In order to prove that the transposons have this reassembly function, the

scientists disabled several thousand of these genes in some Oxytricha. The

organisms with the altered DNA, they found, failed to develop properly.

Other authors from Princeton’s Department of Ecology and Evolutionary Biology

include: postdoctoral fellows Mariusz Nowacki and Brian Higgins; 2006 alumna

Genevieve Maquilan; and graduate student Estienne Swart. Former Princeton

postdoctoral fellow Thomas Doak, now of Indiana University, also contributed

to the study.

Landweber and other members of her team are researching the origin and

evolution of genes and genome rearrangement, with particular focus on

Oxytricha because it undergoes massive genome reorganization during development.

In her lab, Landweber studies the evolutionary origin of novel genetic systems

such as Oxytricha’s. By combining molecular, evolutionary, theoretical and

synthetic biology, Landweber and colleagues last year discovered an RNA

(ribonucleic acid)-guided mechanism underlying its complex genome rearrangements.

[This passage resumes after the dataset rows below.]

import Literature.MathematicalPhysics.QuantumFieldTheory.Balaban1983to89.B9Ineq346SecondOrderFlatMultiLevelTorus

/-!
# `Balaban1983to89.B9Ineq346SecondOrderCaccioppoliTorus` — [B9] (3.46) AT `U = 1`, FILE 3b: THE MEMBER `‖h∇G′∇*λ‖`
FOR THE SCALAR PROPAGATOR `G′ = Δ′_a⁻¹` ON THE GENUINE `k`-LEVEL TORUS BY THE DISCRETE CACCIOPPOLI INEQUALITY —
for `supp λ ⊂ B(y′)`: `Σ_{x∈B(y)}((∂_μG′∂_νᵀλ)(x))² ≤ C·e^{−δd(y,y′)}·Σλ²` (cell GAP G-B9-03a: «(3.46) at U = 1 is not
printed in [4]»; file 3b of the second-order programme of seat dag-n06-h g3; no existing module is touched; no fact is minted)

T. Bałaban, *Propagators for lattice gauge theories in a background field*, Commun. Math. Phys. **99** (1985) 389–434
[`Balaban1985BackgroundPropagators`, "B9"]; [4] = T. Bałaban, *Propagators and renormalization transformations for lattice
gauge theories. II*, Commun. Math. Phys. **96** (1984) 223–250 [`Balaban1984PropagatorsII`].

statement-level skeleton of published theorems with citation tags; proofs where landed; nothing here is a claim about the
Yang–Mills mass gap

THE PRINTED LOCI (verbatim).  (3.46), p. 398: *"… ‖h∇_UG′(U)∇\*_Uλ‖ … ≦ B₀[…, 1, …]|h|e^{−δ₀d(y,y′)}‖λ‖ for supp h ⊂ Δ̃(y),
y ∈ Λ_j, supp λ ⊂ Δ(y′)"*; Cor. 3.5 p. 407: *"For … U = 1, these theorems are proved in [4]"* — [4] Prop. 2.2 (2.67) prints
the sup ∕ Hölder members only; this member has no sup majorant there.

THE ROUTE (kernel-checked; `U = 1`, lattice units of `B6MultiLevelTorusOperator`, blocks and `d = d_T` of
`B6Geom246MultiLevelTorus`).  With `u = G′∂_νᵀλ` (`Δ′_au = ∂_νᵀλ`, `Δ′_a = −Δ + V`) and the block-scale cut-off `χ = χ_y` of
`B9Ineq346SecondOrderTorusCutoff`, the discrete Caccioppoli inequality of `B9Ineq346SecondOrderTorusCore`
(`Σχ(x+e)²(∂u)² ≤ 2⟨χ²u, −Δu⟩ + 8Σ(∂χ)²(u² + u′²)`) gives `Z := Σ_{μ′}‖χ(·+e_{μ′})∂_{μ′}u‖² ≤ 2|S| + W′` with the source
pairing `S = ⟨χ²u, ∂_νᵀλ⟩ = ⟨∂_ν(χ²u), λ⟩`, `S² ≤ (2Z + 32L^{−2j}‖1_𝒩u‖²)Σλ²` (Cauchy–Schwarz on `B(y′)`, `|∂χ| ≤ 2L^{−j}`), and
`W′ = 2Σ_{s∈𝒩}a_{j_s}L^{−2j_s}‖1_su‖² + 64(d+1)L^{−2j}‖1_𝒩u‖²` (averaging pairing `abs_form_V_le`, commutator); `S = 0` when
`d(y′, y) > K₀ + 1`.  Absorbing (`quad_absorb`): `Z ≤ 2W′ + 32L^{−2j}‖1_𝒩u‖² + 9Σλ²·[y′ near y]`; the lower-order input
`‖1_su‖² ≤ CL^{j_s+j′}e^{−δd(s,y′)}Σλ²` is lit-balaban-p21's PROVED member `G′∇*` (`ineq346_Gpd_flat_multiLevelTorus`), the surplus
`L^{j′−j}` is paid by (2.60) (`transfer_rpow`), the count `#𝒩` by (2.61) (`consts_260_261`).

* §1 ★ `dGpd_local_estimate` (the four facts (i)–(iv) with explicit constants), ★★ `ineq346_dGpd_flat_multiLevelTorus`
  (`k`-uniform `δ, C, M₀, N₀`; hypotheses VERBATIM those of p21's members).

HONEST SCOPE.  `U = 1` only; one-block cut-off ∕ support; squared form; lattice units (prefactor `1`); `∂` = the periodic
forward difference.  Nothing is inferred from the manuscript: every step is kernel-checked.  One finite lattice programme —
nothing continuum, nothing about the mass gap.  Cell `pub-ymgap` (HUMAN RULING D-0062), Track A node N06 [B9], N06-ASSIGNMENT
v1 row 11 (bundle F3) at def-Y's instance, seat `pub-ymgap-dag-n06-h` (g3), 2026-08-27.
-/

noncomputable section

namespace Literature.MathematicalPhysics.QuantumFieldTheory.Balaban1983to89.B9Ineq346SecondOrderCaccioppoliTorus

open Finset Matrix
open B4Reflection242 (boxDom mem_boxDom)
open B6MultiLevelBoxOperator (N0 levC)
open B6MultiLevelTorusOperator
open B6Prop22DerivMultiLevelTorus (dT dT_mulVec)
open B6Geom246MultiLevelBox (bset blkOf scale_bounds)
open B6Geom246MultiLevelTorus (bondT geomT)
open B6Ineq243TwoLevelBox (aNext)
open B6Lemma21Repaired (Ineq261With)
open B9Thm314GpFlatMultiLevelTorus (consts_260_261)
open B9Ineq347GpFlatMultiLevelTorus (transfer_rpow)
open B9Ineq346GpFlatMultiLevelTorus (ineq346_Gpd_flat_multiLevelTorus)
open B9Ineq346SecondOrderTorusCore
open B9Ineq346SecondOrderTorusCutoff
open B9Ineq346SecondOrderFlatMultiLevelTorus

variable {d : ℕ}

/-! ## §1 The member `∂_μG′∂_νᵀ`: the discrete Caccioppoli estimate -/

section MemberDGD

variable {ℓ Mh k R : ℕ} {P : Fin (d + 1) → ℕ} (D : TDomains d ℓ Mh k P R)

/-- absorbing the source pairing: `Z ≤ 2|S| + W`, `S² ≤ (2Z + B)Λ` (all `≥ 0`) give `Z ≤ 2W + 9Λ + B`. [folklore] -/
private theorem quad_absorb {Z S W B Λ : ℝ} (hZ0 : 0 ≤ Z) (hW : 0 ≤ W) (hB : 0 ≤ B) (hΛ : 0 ≤ Λ)
    (hZ : Z ≤ 2 * |S| + W) (hS : S ^ 2 ≤ (2 * Z + B) * Λ) : Z ≤ 2 * W + 9 * Λ + B := by
  by_cases hZW : Z ≤ W
  · linarith
  rw [not_le] at hZW
  have h1 : (Z - W) ^ 2 ≤ 4 * S ^ 2 := by
    have h2 : Z - W ≤ 2 * |S| := by linarith
    have h3 : 0 ≤ Z - W := by linarith
    calc (Z - W) ^ 2 ≤ (2 * |S|) ^ 2 := pow_le_pow_left₀ h3 h2 2
      _ = 4 * S ^ 2 := by rw [mul_pow, sq_abs]; norm_num
  by_contra hlt
  rw [not_le] at hlt
  nlinarith [mul_pos (by linarith : 0 < Z - (2 * W + 9 * Λ + B)) (by linarith : 0 < Z - (B + Λ)), sq_nonneg (B - Λ)]

/-- the forward difference of `χ²u`: `∂_ν(χ²u)(x) = χ(x+e)²(u(x+e) − u(x)) + (χ(x+e)² − χ(x)²)u(x)`, squared:
`≤ 2χ(x+e)²(u(x+e) − u(x))² + 2(χ(x+e)² − χ(x)²)²u(x)²` for `0 ≤ χ ≤ 1`. [cite: Balaban1985BackgroundPropagators, (3.46) p.398, dictionary] -/
private theorem sq_dT_chisq_u_le (p q a b : ℝ) (hp0 : 0 ≤ p) (hp1 : p ≤ 1) :
    (p ^ 2 * b - q ^ 2 * a) ^ 2 ≤ 2 * (p ^ 2 * (b - a) ^ 2) + 2 * ((p ^ 2 - q ^ 2) ^ 2 * a ^ 2) := by
  have hp2 : p ^ 2 ≤ 1 := pow_le_one₀ hp0 hp1
  have e : p ^ 2 * b - q ^ 2 * a = p ^ 2 * (b - a) + (p ^ 2 - q ^ 2) * a := by ring
  rw [e]
  have h1 : (p ^ 2 * (b - a) + (p ^ 2 - q ^ 2) * a) ^ 2 ≤ 2 * (p ^ 2 * (b - a)) ^ 2 + 2 * ((p ^ 2 - q ^ 2) * a) ^ 2 := by
    nlinarith [sq_nonneg (p ^ 2 * (b - a) - (p ^ 2 - q ^ 2) * a)]
  have h2 : (p ^ 2 * (b - a)) ^ 2 ≤ p ^ 2 * (b - a) ^ 2 := by
    rw [mul_pow, ← pow_mul]
    have : p ^ (2 * 2) ≤ p ^ 2 := by
      rw [pow_mul]; exact (pow_le_pow_left₀ (sq_nonneg p) hp2 2).trans_eq (one_pow 2) |>.trans (le_refl _) |> fun h =>
        by nlinarith [sq_nonneg p, h]
    exact mul_le_mul_of_nonneg_right this (sq_nonneg _)
  nlinarith [h1, h2, sq_nonneg ((p ^ 2 - q ^ 2) * a)]
import Summits.BirchSwinnertonDyer.BirchSwinnertonDyer.Theorems.ResidualThetaTransportAtTwoSignedMuVanishingAtTwoPlusCuspSpanGamma1
import Summits.BirchSwinnertonDyer.BirchSwinnertonDyer.Theorems.ResidualThetaTransportAtTwoCuspSpanDefs
import HarnessLib

/-!
# Route `ResidualThetaTransportAtTwo`, crux Kμ⁺ `SignedMuVanishingAtTwoPlus` (stmt-BirchSwinnertonDyer-20689): the
# analysis-free forms of this seat imply the lead's NAMED residue `SignedMuAtTwo.CuspSpanEvenAtTwo N` BY NAME

Cell `bsd-wall`, width seat `bsd-wall-rtt-p4-w3` (g3). THEOREMS ONLY; BSD is not proved by this. Lead g5 named the curve-free
spanning hypothesis (G′)_N as the `@[conjecture]` predicate `SignedMuAtTwo.CuspSpanEvenAtTwo N` (`…CuspSpanDefs`, p595076; by-name
consumers `…CuspSpanNamed`, p596171). This seat's `…CuspSpanGroup` / `…CuspSpanGamma1` (p594698 / p595087) proved that the TRACE
form (G″)_N and the MEMBERSHIP form `Γ₁'(N) ≤ M_N` imply (G′)_N spelled inline; here the same two implications are stated
against the NAMED predicate (definitional unfolding, `cuspSpanEvenAtTwo_iff`), so that a planner's node «∀ odd N,
CuspSpanEvenAtTwo N» is implied BY NAME by «∀ odd N, Γ₁'(N) ≤ M_N» — one inclusion of subgroups of `SL(2, ℤ)` per level:

* `cuspSpanEvenAtTwo_of_cuspSpanTrace` — (G″)_N ⟹ `CuspSpanEvenAtTwo N`;
* `cuspSpanEvenAtTwo_of_gamma1_le_closure` — `Gamma1' N ≤ closure({|tr γ| ≤ 2} ∪ {|d γ| = 4^k, k ≥ 1} ∪ {g²} ∪ commutatorSet)`
  ⟹ `CuspSpanEvenAtTwo N`;
* `forall_cuspSpanEvenAtTwo_of_forall_gamma1_le_closure` — the class-wide node from the class-wide inclusion.

References: [Knapp1993] Prop. 11.1, 11.22; [Pollack2003] Conj. 6.3; [Mazur1977] §II.11.
-/

set_option autoImplicit false
set_option linter.dupNamespace false

noncomputable section

open scoped MatrixGroups

open CongruenceSubgroup

namespace Summit.BirchSwinnertonDyer.BirchSwinnertonDyer.Theorems.SignedMuAtTwo

variable {N : ℕ} [NeZero N]

/-- **(G″)_N ⟹ `CuspSpanEvenAtTwo N`** (the named (G′)_N): the trace form — every additive `χ : Γ₀(N) → ZMod 2` killing the
elements of trace `0, ±1, ±2` and the elements with `|d| = 4^k`, `k ≥ 1`, is `ψ ∘ d` — implies the lead's named predicate
(`cuspSpan_of_cuspSpanTrace`, definitional unfolding). [cite: Knapp1993, Prop. 11.1] [cite: Pollack2003, Conj. 6.3] -/
theorem cuspSpanEvenAtTwo_of_cuspSpanTrace
    (hG : ∀ χ : Gamma0 N → ZMod 2,
      (∀ γ δ : Gamma0 N, χ (γ * δ) = χ γ + χ δ) →
      (∀ γ : Gamma0 N, ((γ : SL(2, ℤ)) 0 0 + (γ : SL(2, ℤ)) 1 1).natAbs ≤ 2 → χ γ = 0) →
      (∀ γ : Gamma0 N, (∃ k : ℕ, 1 ≤ k ∧ ((γ : SL(2, ℤ)) 1 1).natAbs = 4 ^ k) → χ γ = 0) →
      ∃ ψ : ZMod N → ZMod 2, (∀ x y : ZMod N, IsUnit x → IsUnit y → ψ (x * y) = ψ x + ψ y) ∧
        ∀ γ : Gamma0 N, χ γ = ψ ((((γ : SL(2, ℤ)) 1 1 : ℤ) : ZMod N))) :
    CuspSpanEvenAtTwo N :=
  (cuspSpanEvenAtTwo_iff N).mpr (cuspSpan_of_cuspSpanTrace hG)

/-- **`Γ₁'(N) ≤ M_N` ⟹ `CuspSpanEvenAtTwo N`**: if every `γ ∈ Γ₀(N)` with `d(γ) ≡ 1 (mod N)` is a product of elements of trace
`0, ±1, ±2`, elements with lower-right entry `±4^k` (`k ≥ 1`), squares and commutators of `Γ₀(N)`, then the lead's named residue
(G′)_N holds at `N` (`cuspSpanTrace_of_gamma1_le_closure`, then the previous theorem). [cite: Knapp1993, Prop. 11.22]
[cite: Pollack2003, Conj. 6.3] -/
theorem cuspSpanEvenAtTwo_of_gamma1_le_closure
    (hM : Gamma1' N ≤ Subgroup.closure
      ({γ : Gamma0 N | ((γ : SL(2, ℤ)) 0 0 + (γ : SL(2, ℤ)) 1 1).natAbs ≤ 2} ∪
        {γ : Gamma0 N | ∃ k : ℕ, 1 ≤ k ∧ ((γ : SL(2, ℤ)) 1 1).natAbs = 4 ^ k} ∪
        {γ : Gamma0 N | ∃ g : Gamma0 N, g * g = γ} ∪ commutatorSet (Gamma0 N))) :
    CuspSpanEvenAtTwo N :=
  cuspSpanEvenAtTwo_of_cuspSpanTrace (cuspSpanTrace_of_gamma1_le_closure hM)

/-- **The class-wide node from the class-wide inclusion**: «for every odd `N`, `Γ₁'(N) ≤ M_N`» ⟹ «for every odd `N`,
`CuspSpanEvenAtTwo N`» — the hypothesis of the lead's `flatMuZeroAtTwo_of_forall_cuspSpanEvenAtTwo` /
`signedMuAnalyticAtTwoPlus_of_abbesUllmo_of_forall_cuspSpanEvenAtTwo` (p596171). [cite: Pollack2003, Conj. 6.3] -/
theorem forall_cuspSpanEvenAtTwo_of_forall_gamma1_le_closure
    (hM : ∀ (N : ℕ) [NeZero N], ¬ 2 ∣ N → Gamma1' N ≤ Subgroup.closure
      ({γ : Gamma0 N | ((γ : SL(2, ℤ)) 0 0 + (γ : SL(2, ℤ)) 1 1).natAbs ≤ 2} ∪
        {γ : Gamma0 N | ∃ k : ℕ, 1 ≤ k ∧ ((γ : SL(2, ℤ)) 1 1).natAbs = 4 ^ k} ∪
        {γ : Gamma0 N | ∃ g : Gamma0 N, g * g = γ} ∪ commutatorSet (Gamma0 N))) :
    ∀ (N : ℕ) [NeZero N], ¬ 2 ∣ N → CuspSpanEvenAtTwo N :=
  fun N _ hN ↦ cuspSpanEvenAtTwo_of_gamma1_le_closure (hM N hN)

end Summit.BirchSwinnertonDyer.BirchSwinnertonDyer.Theorems.SignedMuAtTwo

end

„Last year, we found the instruction book for how to put this genome back

together again — the instruction set comes in the form of RNA that is passed

briefly from parent to offspring and these maternal RNAs provide templates for

the rearrangement process,” Landweber said. „Now we’ve been studying the

actual machinery involved in the process of cutting and splicing tremendous

amounts of DNA. Transposons are very good at that.”

The term „junk DNA” was originally coined to refer to a region of DNA that

contained no genetic information. Scientists are beginning to find, however,

that much of this so-called junk plays important roles in the regulation of

gene activity. No one yet knows how extensive that role may be.

Instead, scientists sometimes refer to these regions as „selfish DNA” if they

make no specific contribution to the reproductive success of the host

organism. Like a computer virus that copies itself ad nauseum, selfish DNA

replicates and passes from parent to offspring for the sole benefit of the DNA

itself. The present study suggests that some selfish DNA transposons can

instead confer an important role to their hosts, thereby establishing

themselves as long-term residents of the genome.